## What needs to be done
The records below must be reproduced in full and without error.

## Stored data
<<<<

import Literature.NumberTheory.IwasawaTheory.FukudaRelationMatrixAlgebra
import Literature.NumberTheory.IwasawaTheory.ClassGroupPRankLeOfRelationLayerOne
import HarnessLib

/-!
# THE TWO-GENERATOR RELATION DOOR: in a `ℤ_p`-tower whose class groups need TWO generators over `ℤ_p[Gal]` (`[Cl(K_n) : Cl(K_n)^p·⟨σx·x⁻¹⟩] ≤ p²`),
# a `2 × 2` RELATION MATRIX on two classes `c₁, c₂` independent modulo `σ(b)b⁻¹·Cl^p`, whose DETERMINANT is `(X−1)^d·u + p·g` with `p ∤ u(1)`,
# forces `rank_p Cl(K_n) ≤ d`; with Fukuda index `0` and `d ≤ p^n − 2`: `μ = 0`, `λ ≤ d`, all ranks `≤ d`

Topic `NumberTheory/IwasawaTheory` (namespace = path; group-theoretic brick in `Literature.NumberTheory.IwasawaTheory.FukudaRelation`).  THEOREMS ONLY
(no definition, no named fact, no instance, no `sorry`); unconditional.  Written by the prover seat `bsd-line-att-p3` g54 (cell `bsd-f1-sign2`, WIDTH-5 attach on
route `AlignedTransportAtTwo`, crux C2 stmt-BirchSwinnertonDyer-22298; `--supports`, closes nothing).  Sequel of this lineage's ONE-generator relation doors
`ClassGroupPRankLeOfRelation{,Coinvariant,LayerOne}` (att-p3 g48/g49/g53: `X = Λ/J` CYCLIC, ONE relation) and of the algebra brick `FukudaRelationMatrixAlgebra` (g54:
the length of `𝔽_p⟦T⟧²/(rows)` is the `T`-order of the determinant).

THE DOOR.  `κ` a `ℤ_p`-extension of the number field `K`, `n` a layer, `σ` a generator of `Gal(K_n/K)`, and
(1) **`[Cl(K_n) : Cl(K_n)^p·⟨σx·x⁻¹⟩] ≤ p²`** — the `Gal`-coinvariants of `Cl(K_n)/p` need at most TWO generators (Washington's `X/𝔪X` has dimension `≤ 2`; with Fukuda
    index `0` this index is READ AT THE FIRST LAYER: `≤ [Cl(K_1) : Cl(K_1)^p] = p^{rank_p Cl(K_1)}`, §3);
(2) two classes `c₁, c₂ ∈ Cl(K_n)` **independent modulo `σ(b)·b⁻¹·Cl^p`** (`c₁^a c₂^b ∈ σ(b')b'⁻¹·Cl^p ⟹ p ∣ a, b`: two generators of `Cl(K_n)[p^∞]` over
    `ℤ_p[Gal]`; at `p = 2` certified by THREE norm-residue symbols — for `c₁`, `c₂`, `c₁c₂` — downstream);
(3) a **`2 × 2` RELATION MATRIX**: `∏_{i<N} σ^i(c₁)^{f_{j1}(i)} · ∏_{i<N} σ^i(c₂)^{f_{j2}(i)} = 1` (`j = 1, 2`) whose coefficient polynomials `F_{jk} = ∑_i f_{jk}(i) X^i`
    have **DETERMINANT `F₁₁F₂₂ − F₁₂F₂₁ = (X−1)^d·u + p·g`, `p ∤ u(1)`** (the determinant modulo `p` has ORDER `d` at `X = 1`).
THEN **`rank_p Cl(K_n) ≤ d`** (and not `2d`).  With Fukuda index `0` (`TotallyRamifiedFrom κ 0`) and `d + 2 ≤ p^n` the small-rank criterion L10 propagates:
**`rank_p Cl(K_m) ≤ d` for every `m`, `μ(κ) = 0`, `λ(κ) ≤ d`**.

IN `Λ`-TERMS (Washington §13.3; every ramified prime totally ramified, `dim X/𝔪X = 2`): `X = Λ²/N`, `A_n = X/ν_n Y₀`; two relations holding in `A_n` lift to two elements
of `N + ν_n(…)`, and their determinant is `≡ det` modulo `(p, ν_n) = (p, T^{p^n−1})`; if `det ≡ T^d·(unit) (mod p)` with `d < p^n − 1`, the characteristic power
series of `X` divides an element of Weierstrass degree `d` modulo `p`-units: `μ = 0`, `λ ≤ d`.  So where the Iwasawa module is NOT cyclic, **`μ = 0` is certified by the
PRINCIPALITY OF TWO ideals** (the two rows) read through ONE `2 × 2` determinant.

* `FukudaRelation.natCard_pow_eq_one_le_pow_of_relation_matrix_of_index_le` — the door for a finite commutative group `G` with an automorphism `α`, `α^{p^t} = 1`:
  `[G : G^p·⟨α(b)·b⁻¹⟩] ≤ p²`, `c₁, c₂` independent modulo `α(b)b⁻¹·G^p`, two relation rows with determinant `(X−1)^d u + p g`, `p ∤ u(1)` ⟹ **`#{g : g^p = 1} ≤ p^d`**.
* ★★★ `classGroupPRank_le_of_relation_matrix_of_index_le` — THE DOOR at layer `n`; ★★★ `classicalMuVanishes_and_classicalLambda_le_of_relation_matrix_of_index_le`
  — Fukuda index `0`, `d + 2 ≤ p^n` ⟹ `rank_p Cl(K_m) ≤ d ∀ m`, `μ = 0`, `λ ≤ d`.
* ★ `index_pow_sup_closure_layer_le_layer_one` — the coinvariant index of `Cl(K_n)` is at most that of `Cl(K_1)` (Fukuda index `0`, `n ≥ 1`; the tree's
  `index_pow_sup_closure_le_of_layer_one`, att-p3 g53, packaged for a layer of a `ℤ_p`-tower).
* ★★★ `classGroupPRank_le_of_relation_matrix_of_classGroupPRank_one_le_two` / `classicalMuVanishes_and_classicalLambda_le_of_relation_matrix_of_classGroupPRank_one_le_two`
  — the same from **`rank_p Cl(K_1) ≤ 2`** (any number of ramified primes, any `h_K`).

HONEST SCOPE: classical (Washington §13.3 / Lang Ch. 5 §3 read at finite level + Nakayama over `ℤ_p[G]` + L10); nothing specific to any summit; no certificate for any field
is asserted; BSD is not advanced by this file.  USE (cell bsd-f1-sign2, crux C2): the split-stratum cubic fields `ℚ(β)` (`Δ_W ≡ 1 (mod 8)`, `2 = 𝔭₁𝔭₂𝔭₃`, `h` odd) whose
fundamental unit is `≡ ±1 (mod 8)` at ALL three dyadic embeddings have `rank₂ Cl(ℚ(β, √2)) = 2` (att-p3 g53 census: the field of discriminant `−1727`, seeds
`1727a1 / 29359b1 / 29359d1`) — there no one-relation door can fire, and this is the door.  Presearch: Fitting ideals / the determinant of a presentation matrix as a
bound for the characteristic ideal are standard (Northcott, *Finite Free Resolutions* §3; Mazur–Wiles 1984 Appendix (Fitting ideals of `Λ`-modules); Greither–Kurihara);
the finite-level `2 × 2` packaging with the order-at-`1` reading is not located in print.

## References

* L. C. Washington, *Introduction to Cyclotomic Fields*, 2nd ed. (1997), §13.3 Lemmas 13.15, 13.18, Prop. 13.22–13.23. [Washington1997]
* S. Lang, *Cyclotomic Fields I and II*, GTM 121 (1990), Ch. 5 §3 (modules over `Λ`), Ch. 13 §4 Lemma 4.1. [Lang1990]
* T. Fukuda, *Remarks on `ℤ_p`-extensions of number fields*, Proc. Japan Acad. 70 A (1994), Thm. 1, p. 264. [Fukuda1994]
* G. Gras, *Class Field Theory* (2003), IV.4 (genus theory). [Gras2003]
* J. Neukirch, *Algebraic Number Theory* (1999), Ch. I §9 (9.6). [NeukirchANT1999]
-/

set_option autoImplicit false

>>>>

## Answer to the exercise
import Literature.NumberTheory.IwasawaTheory.FukudaRelationMatrixAlgebra
import Literature.NumberTheory.IwasawaTheory.ClassGroupPRankLeOfRelationLayerOne
import HarnessLib

/-!
# THE TWO-GENERATOR RELATION DOOR: in a `ℤ_p`-tower whose class groups need TWO generators over `ℤ_p[Gal]` (`[Cl(K_n) : Cl(K_n)^p·⟨σx·x⁻¹⟩] ≤ p²`),
# a `2 × 2` RELATION MATRIX on two classes `c₁, c₂` independent modulo `σ(b)b⁻¹·Cl^p`, whose DETERMINANT is `(X−1)^d·u + p·g` with `p ∤ u(1)`,
# forces `rank_p Cl(K_n) ≤ d`; with Fukuda index `0` and `d ≤ p^n − 2`: `μ = 0`, `λ ≤ d`, all ranks `≤ d`

Topic `NumberTheory/IwasawaTheory` (namespace = path; group-theoretic brick in `Literature.NumberTheory.IwasawaTheory.FukudaRelation`).  THEOREMS ONLY
(no definition, no named fact, no instance, no `sorry`); unconditional.  Written by the prover seat `bsd-line-att-p3` g54 (cell `bsd-f1-sign2`, WIDTH-5 attach on
route `AlignedTransportAtTwo`, crux C2 stmt-BirchSwinnertonDyer-22298; `--supports`, closes nothing).  Sequel of this lineage's ONE-generator relation doors
`ClassGroupPRankLeOfRelation{,Coinvariant,LayerOne}` (att-p3 g48/g49/g53: `X = Λ/J` CYCLIC, ONE relation) and of the algebra brick `FukudaRelationMatrixAlgebra` (g54:
the length of `𝔽_p⟦T⟧²/(rows)` is the `T`-order of the determinant).

THE DOOR.  `κ` a `ℤ_p`-extension of the number field `K`, `n` a layer, `σ` a generator of `Gal(K_n/K)`, and
(1) **`[Cl(K_n) : Cl(K_n)^p·⟨σx·x⁻¹⟩] ≤ p²`** — the `Gal`-coinvariants of `Cl(K_n)/p` need at most TWO generators (Washington's `X/𝔪X` has dimension `≤ 2`; with Fukuda
    index `0` this index is READ AT THE FIRST LAYER: `≤ [Cl(K_1) : Cl(K_1)^p] = p^{rank_p Cl(K_1)}`, §3);
(2) two classes `c₁, c₂ ∈ Cl(K_n)` **independent modulo `σ(b)·b⁻¹·Cl^p`** (`c₁^a c₂^b ∈ σ(b')b'⁻¹·Cl^p ⟹ p ∣ a, b`: two generators of `Cl(K_n)[p^∞]` over
    `ℤ_p[Gal]`; at `p = 2` certified by THREE norm-residue symbols — for `c₁`, `c₂`, `c₁c₂` — downstream);
(3) a **`2 × 2` RELATION MATRIX**: `∏_{i<N} σ^i(c₁)^{f_{j1}(i)} · ∏_{i<N} σ^i(c₂)^{f_{j2}(i)} = 1` (`j = 1, 2`) whose coefficient polynomials `F_{jk} = ∑_i f_{jk}(i) X^i`
    have **DETERMINANT `F₁₁F₂₂ − F₁₂F₂₁ = (X−1)^d·u + p·g`, `p ∤ u(1)`** (the determinant modulo `p` has ORDER `d` at `X = 1`).
THEN **`rank_p Cl(K_n) ≤ d`** (and not `2d`).  With Fukuda index `0` (`TotallyRamifiedFrom κ 0`) and `d + 2 ≤ p^n` the small-rank criterion L10 propagates:
**`rank_p Cl(K_m) ≤ d` for every `m`, `μ(κ) = 0`, `λ(κ) ≤ d`**.

IN `Λ`-TERMS (Washington §13.3; every ramified prime totally ramified, `dim X/𝔪X = 2`): `X = Λ²/N`, `A_n = X/ν_n Y₀`; two relations holding in `A_n` lift to two elements
of `N + ν_n(…)`, and their determinant is `≡ det` modulo `(p, ν_n) = (p, T^{p^n−1})`; if `det ≡ T^d·(unit) (mod p)` with `d < p^n − 1`, the characteristic power
series of `X` divides an element of Weierstrass degree `d` modulo `p`-units: `μ = 0`, `λ ≤ d`.  So where the Iwasawa module is NOT cyclic, **`μ = 0` is certified by the
PRINCIPALITY OF TWO ideals** (the two rows) read through ONE `2 × 2` determinant.

* `FukudaRelation.natCard_pow_eq_one_le_pow_of_relation_matrix_of_index_le` — the door for a finite commutative group `G` with an automorphism `α`, `α^{p^t} = 1`:
  `[G : G^p·⟨α(b)·b⁻¹⟩] ≤ p²`, `c₁, c₂` independent modulo `α(b)b⁻¹·G^p`, two relation rows with determinant `(X−1)^d u + p g`, `p ∤ u(1)` ⟹ **`#{g : g^p = 1} ≤ p^d`**.
* ★★★ `classGroupPRank_le_of_relation_matrix_of_index_le` — THE DOOR at layer `n`; ★★★ `classicalMuVanishes_and_classicalLambda_le_of_relation_matrix_of_index_le`
  — Fukuda index `0`, `d + 2 ≤ p^n` ⟹ `rank_p Cl(K_m) ≤ d ∀ m`, `μ = 0`, `λ ≤ d`.
* ★ `index_pow_sup_closure_layer_le_layer_one` — the coinvariant index of `Cl(K_n)` is at most that of `Cl(K_1)` (Fukuda index `0`, `n ≥ 1`; the tree's
  `index_pow_sup_closure_le_of_layer_one`, att-p3 g53, packaged for a layer of a `ℤ_p`-tower).
* ★★★ `classGroupPRank_le_of_relation_matrix_of_classGroupPRank_one_le_two` / `classicalMuVanishes_and_classicalLambda_le_of_relation_matrix_of_classGroupPRank_one_le_two`
  — the same from **`rank_p Cl(K_1) ≤ 2`** (any number of ramified primes, any `h_K`).

HONEST SCOPE: classical (Washington §13.3 / Lang Ch. 5 §3 read at finite level + Nakayama over `ℤ_p[G]` + L10); nothing specific to any summit; no certificate for any field
is asserted; BSD is not advanced by this file.  USE (cell bsd-f1-sign2, crux C2): the split-stratum cubic fields `ℚ(β)` (`Δ_W ≡ 1 (mod 8)`, `2 = 𝔭₁𝔭₂𝔭₃`, `h` odd) whose
fundamental unit is `≡ ±1 (mod 8)` at ALL three dyadic embeddings have `rank₂ Cl(ℚ(β, √2)) = 2` (att-p3 g53 census: the field of discriminant `−1727`, seeds
`1727a1 / 29359b1 / 29359d1`) — there no one-relation door can fire, and this is the door.  Presearch: Fitting ideals / the determinant of a presentation matrix as a
bound for the characteristic ideal are standard (Northcott, *Finite Free Resolutions* §3; Mazur–Wiles 1984 Appendix (Fitting ideals of `Λ`-modules); Greither–Kurihara);
the finite-level `2 × 2` packaging with the order-at-`1` reading is not located in print.

## References

* L. C. Washington, *Introduction to Cyclotomic Fields*, 2nd ed. (1997), §13.3 Lemmas 13.15, 13.18, Prop. 13.22–13.23. [Washington1997]
* S. Lang, *Cyclotomic Fields I and II*, GTM 121 (1990), Ch. 5 §3 (modules over `Λ`), Ch. 13 §4 Lemma 4.1. [Lang1990]
* T. Fukuda, *Remarks on `ℤ_p`-extensions of number fields*, Proc. Japan Acad. 70 A (1994), Thm. 1, p. 264. [Fukuda1994]
* G. Gras, *Class Field Theory* (2003), IV.4 (genus theory). [Gras2003]
* J. Neukirch, *Algebraic Number Theory* (1999), Ch. I §9 (9.6). [NeukirchANT1999]
-/

set_option autoImplicit false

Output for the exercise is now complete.